Data Scientist with M.A. in sociology, B.A. in environmental sociology, and 5+ years' experience teaching statistics. Completed TripleTen's 10 month data science bootcamp and a real-world data science externship with DataSpeak. Currently accepting data analysis and statistics consulting projects May 2024.
View My LinkedIn Profile
Purpose
Train a regression model that accurately and quickly predicts the market value of a new customer’s car from vehicle make, model, mileage, and other specifications. Minimize RMSE.
Techiniques
One Hot Encoding, Pipelines, GridSearchCV, Linear Regression, Gradient Boosting with CatBoost and LightGBM.
car_data.csv
Features
Targets
The data were provided by TripleTen’s Data Science bootcamp.

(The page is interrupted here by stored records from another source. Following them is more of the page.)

import Summits.CriticalPhenomena.SAWScalingLimit.Theses.SAWPoincareChain

/-!
# Birth skeleton (`Lines/birth.lean`) for the crux `SAWPoincareChain.ObstacleIsMetric` (stmt-CriticalPhenomena-7555)

Route `route-CriticalPhenomena-SAWPoincareChain`, sub-problem `SAWScalingLimit`; skeleton registrar
(planner one-shot, 2026-08-17).  The crux (route decl, FIXED, concluded BY NAME below):
for every `Q : ℝ → ChordalFamily` with the ChainLaw property `H(Q)` (eventually in `t → 0⁺`: chordal,
EXACTLY conformally covariant, and `Q t 𝔻` = weak limit of the normalised Poincaré-chain approximants),
every probability subsequential limit `μ` of `t ↦ Q t 𝔻`, every hull subdomain `U` of `𝔻 = (unit disc; 1, −1)`
and every conformal `g : 𝔻 → U` fixing `±1` with continuous extension `Φ`:
`Φ_*μ (T) · μ {γ ⊆ Ū} = μ (T ∩ {γ ⊆ Ū})` for all measurable `T`.

## The line: "obstacle = metric" at finite `t`, then a soft passage to the limit

Write `P_t := Q t 𝔻`, `C_U := {γ ⊆ Ū} = rangeSubset (closure U)` (closed), `K := closure (𝔻 ∖ U)` (the hull
with its rim) and `O := rangeSubset Kᶜ` (open).  At finite `t`:
* conditioning `P_t` on `C_U` IS the chain of `U` run with `𝔻`'s Poincaré metric (hereditary hard core);
* `Q t U` IS the chain of `U` run with `U`'s own metric, and `Q t U = Φ_* P_t` by exact covariance (part of `H(Q)`).

So the crux says `lim (obstacle carved out) = lim (metric opened up)`, and the skeleton cuts it into

* `stub_wallLayerNeutrality` (S1, the analytic heart, XL / open): for every hull subdomain `U` of `𝔻` and every
  bounded continuous `f`, `∫ f d(Q t U) · P_t(C_U) − ∫_{C_U} f dP_t → 0` as `t → 0⁺` — the two chains of `U`
  (own metric vs. ambient metric + hard wall) are weakly asymptotic; the wall layer where the two Poincaré
  metrics differ carries no macroscopic effect.  Stated WITHOUT `Φ`: the transported law enters only through
  covariance, in the composition.  Why it might fail: an effective wall attraction past the adsorption
  threshold (the crux's own failure mode); MC on the shadow `q_t(d) → 1 − tanh^{5/4} d` decides.
* `stub_noWallPinning` (S2, L): every probability subsequential limit `μ` of `P_t` gives zero mass to GRAZING,
  `μ (C_U ∖ O) = 0`: a limit curve that stays in `Ū` does not touch the hull `K` (incl. its two rim points on
  the circle).  This is the regularity that lets the closed conditioning event pass to the limit; its failure
  (wall pinning of the limit) is again the adsorption scenario, now for the unconditioned law.
  (`U = 𝔻`: `K = ∅`, trivial — consistent with the refuter's remark that the crux at `U = 𝔻` is Möbius
  invariance, which the composition gets from covariance alone.)
* `stub_limitPassage` (S3, M, pure measure theory on `CurveClass ℂ`, provable now): for ANY family
  `P : ℝ → Measure (CurveClass ℂ)` eventually probability and carried by `{γ ⊆ cl D}`, any continuous `Φ`, any hull
  subdomain `U` of `D`: the finite-`t` weak identity (with `Φ_* P_t`) + a probability subsequential limit `μ`
  (`IsSubseqLimitLaw` of the identity variable, i.e. `P (s n) → μ` weakly along `s n → 0⁺`) + non-grazing
  `μ (C_U ∖ rangeSubset (closure (D ∖ U))ᶜ) = 0` ⟹ `Φ_*μ (T) · μ (C_U) = μ (T ∩ C_U)` for all measurable `T`.
  Proof sketch (for the prover): along `s n`, (1) `∫ f dΦ_*P_n = ∫ f∘(map Φ) dP_n → ∫ f dΦ_*μ`
  (`CurveClass.map Φ` continuous); (2) `P_n(C_U) → μ(C_U)`: `limsup ≤` (closed set), and
  `P_n(C_U) ≥ P_n(O ∩ C_D) = P_n(O)` since `cl D ∖ K ⊆ cl U`, `liminf P_n(O) ≥ μ(O) ≥ μ(C_U ∩ O) = μ(C_U)`;
  (3) likewise `∫_{C_U} f dP_n → ∫_{C_U} f dμ` for `0 ≤ f ∈ C_b` (usc upper bound on the closed set, lsc lower
  bound through `O`), then all `f` by adding a constant; (4) the finite measures `μ(C_U) • Φ_*μ` and `μ|_{C_U}`
  have equal integrals of every bounded continuous function, hence coincide
  (`HasOuterApproxClosed` on the metric space `CurveClass ℂ`), and `μ|_{C_U} T = μ (T ∩ C_U)`.

`ObstacleIsMetric_of : S1 → S2 → S3 → ObstacleIsMetric` is a real proof: it extracts from `H(Q)` the
eventual chordality (probability + carried by `cl 𝔻`) and the exact covariance `Q t U = Φ_* (Q t 𝔻)` (using the
hull subdomain's marked points `U.pt i = 𝔻.pt i` to feed the crux's boundary values of `g` into
`IsConformallyCovariant`), transports S1 along that eventual equality (`Tendsto.congr'`), and applies S3 with
`P := fun t ↦ Q t 𝔻`, the non-grazing input being S2.

Disproof used: none relevant (the crux has no `Disproof.lean` / Negative lemmas yet: `ledger crux ls` showed no
workfiles on 2026-08-17).  Dead lines: none recorded for this crux.
Unproved obligations: exactly the three `stub_*` bodies; nothing else (the composition is kernel-checked).
-/

open MeasureTheory Filter Set
open scoped MeasureTheory ENNReal NNReal Topology BoundedContinuousFunction
import Mathlib
import Summits.Ventures.PercRepro2.CoinChainXAJGate

/-!
# The `j′` gate of the (j, j′) pair is a theorem of the chain — the mirror of the `j` gate
(blind cell PercRepro2, night-2 g33; proofs/NIGHT2-DARC.md §73.8)

`chain_XA'_jprime_gate`: the gate `d' = d·1[j' ∈ W]` — `chain_XA'_j_gate` with the markers swapped (the cleared
(XA′) functional is symmetric under `x ↔ y` up to the commutativity of `x W * y W`).
-/

namespace Summit.Ventures.PercRepro2.Coin

open Classical

section JprimeGate

variable {V : Type*} [DecidableEq V] {R : Type*} [Field R] [LinearOrder R] [IsStrictOrderedRing R]

/-- **THE `j′` GATE IS A THEOREM OF THE CHAIN** (the mirror of `chain_XA'_j_gate`). -/
theorem chain_XA'_jprime_gate (U : Finset V) (m j j' : V) (ent' : Finset V) (ν c d : Finset V → R)
    (hj : j ∈ ent') (hj' : j' ∈ ent')
    (hν0 : ∀ W, 0 ≤ ν W) (hν : ∀ s ⊆ U, ∀ t ⊆ U, ν s * ν t ≤ ν (s ∩ t) * ν (s ∪ t))
    (hc0 : ∀ W, 0 ≤ c W) (hd0 : ∀ W, 0 ≤ d W) (hdc : ∀ W, d W ≤ c W)
    (hcd : ∀ s t, c s * d t ≤ c (s ∩ t) * d (s ∪ t))
    (hratio : ∀ s t, s ⊆ t → d s * c t ≤ c s * d t)
    (hdd : ∀ s t, d s * d t ≤ d (s ∩ t) * d (s ∪ t))
    (x y : Finset V → R) (hx : ∀ W, x W = if j ∈ W then 1 else 0) (hy : ∀ W, y W = if j' ∈ W then 1 else 0) :
    (((∑ W ∈ U.powerset, ν W * chainMix {m} ent' 0 c d W) * (∑ W ∈ U.powerset, ν W * chainMix {m} ent' 1 c d W * x W) - (∑ W ∈ U.powerset, ν W * chainMix {m} ent' 0 c d W * x W) * (∑ W ∈ U.powerset, ν W * chainMix {m} ent' 1 c d W)) *
          ((∑ W ∈ U.powerset, ν W * chainMix {m} ent' 0 c d W) * (∑ W ∈ U.powerset, ν W * chainMix {m} ent' 0 c (fun W => if j' ∈ W then d W else 0) W * y W) - (∑ W ∈ U.powerset, ν W * chainMix {m} ent' 0 c d W * y W) * (∑ W ∈ U.powerset, ν W * chainMix {m} ent' 0 c (fun W => if j' ∈ W then d W else 0) W))
        + ((∑ W ∈ U.powerset, ν W * chainMix {m} ent' 0 c d W) * (∑ W ∈ U.powerset, ν W * chainMix {m} ent' 1 c d W * y W) - (∑ W ∈ U.powerset, ν W * chainMix {m} ent' 0 c d W * y W) * (∑ W ∈ U.powerset, ν W * chainMix {m} ent' 1 c d W)) *
          ((∑ W ∈ U.powerset, ν W * chainMix {m} ent' 0 c d W) * (∑ W ∈ U.powerset, ν W * chainMix {m} ent' 0 c (fun W => if j' ∈ W then d W else 0) W * x W) - (∑ W ∈ U.powerset, ν W * chainMix {m} ent' 0 c d W * x W) * (∑ W ∈ U.powerset, ν W * chainMix {m} ent' 0 c (fun W => if j' ∈ W then d W else 0) W))) ≤
        (∑ W ∈ U.powerset, ν W * chainMix {m} ent' 0 c d W) * ((∑ W ∈ U.powerset, ν W * chainMix {m} ent' 0 c d W) * (∑ W ∈ U.powerset, ν W * chainMix {m} ent' 0 c d W) * (∑ W ∈ U.powerset, ν W * chainMix {m} ent' 1 c (fun W => if j' ∈ W then d W else 0) W * (x W * y W))
          - (∑ W ∈ U.powerset, ν W * chainMix {m} ent' 0 c d W) * (∑ W ∈ U.powerset, ν W * chainMix {m} ent' 0 c d W * y W) * (∑ W ∈ U.powerset, ν W * chainMix {m} ent' 1 c (fun W => if j' ∈ W then d W else 0) W * x W)
          - (∑ W ∈ U.powerset, ν W * chainMix {m} ent' 0 c d W) * (∑ W ∈ U.powerset, ν W * chainMix {m} ent' 0 c d W * x W) * (∑ W ∈ U.powerset, ν W * chainMix {m} ent' 1 c (fun W => if j' ∈ W then d W else 0) W * y W)
          + (∑ W ∈ U.powerset, ν W * chainMix {m} ent' 0 c d W * x W) * (∑ W ∈ U.powerset, ν W * chainMix {m} ent' 0 c d W * y W) * (∑ W ∈ U.powerset, ν W * chainMix {m} ent' 1 c (fun W => if j' ∈ W then d W else 0) W)) := by
  have h := chain_XA'_j_gate U m j' j ent' ν c d hj' hj hν0 hν hc0 hd0 hdc hcd hratio hdd y x hy hx
  have e1 : (∑ W ∈ U.powerset, ν W * chainMix {m} ent' 1 c (fun W => if j' ∈ W then d W else 0) W * (y W * x W))
      = ∑ W ∈ U.powerset, ν W * chainMix {m} ent' 1 c (fun W => if j' ∈ W then d W else 0) W * (x W * y W) :=
    Finset.sum_congr rfl (fun W _ => by ring)
  rw [e1] at h
  linear_combination h

end JprimeGate

end Summit.Ventures.PercRepro2.Coin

Variables missing data were all missing less than 15% of observations. Categorical missing values were filled with ‘unknown’ and quantitative missing values were imputed with medians. Duplicates were cleaned from the dataset.
├── LICENSE
├── README.md
│
├── images
│ └── correlation_matrix.png
│ └── important_features.png
│ └── pairplot.png
│ └── test_results.png
│ └── train_results.png
│ └── used_car_clipart.png
│
└── notebooks
└── car_price_analysis.ipynb
There are no clear associations between the dependent variable price and registriation_year, power, mileage, or registration_month. There is also a possible violation of linearity between price and power.
Price has a moderate, positive correlation with registration year (r = 0.37) and power (r = 0.40). Price has a moderate, negative correlation with mileage(r = -0.33). Price is only weakly related to registration month (r = 0.11). The features registration year, power, and mileage are very weakly correlated with each other. Multicollinearity is not an issue.
LightGBM achieved the lowest RMSE (RMSE = 1739.38) and highest R^2 value (R^2 = 0.85). LightGBM took the longest to tune, but this was due to the large number of hyperparameters entered into the grid. LightGBM was able to tune more hyperparameters options than Random Forest and CatBoost in a similar amount of time. Both standard and ridge regression had very quick computations, but they were over $1000 less accurate in their predictions than LightGBM GBDT. Considering both model score and time, LightGBM GBDT is the best model.
LightGBM GBDT achieved a lower RMSE and higher R^2 on the test set (RMSE = 1663.85, R^2 = 0.86). The model is likely not overfit. It was able to make predictions in less than one second.
Power and registration_year are the most important features for predicting price. These are followed by postal code, mileage, registration month, and model type. The least important features are vehicle type, brand, and fuel type.
LightGBM GBDT achieved the best model fit (RMSE test = 1663.83). Predictions from this model will offer customers the predicted value of their car within $1,663.83 on average. The most important features were predicting price were power, registration year, postal code, and mileage.
Rusty Bargain will be able to implement this model in their app and be confident that customers will receive accurate predictions in about 1 second.
With additional time, more hyperparameters and trees/iterations could be performed to improve model accuracy. Additionally, further data cleaning may improve the accuracy of the results.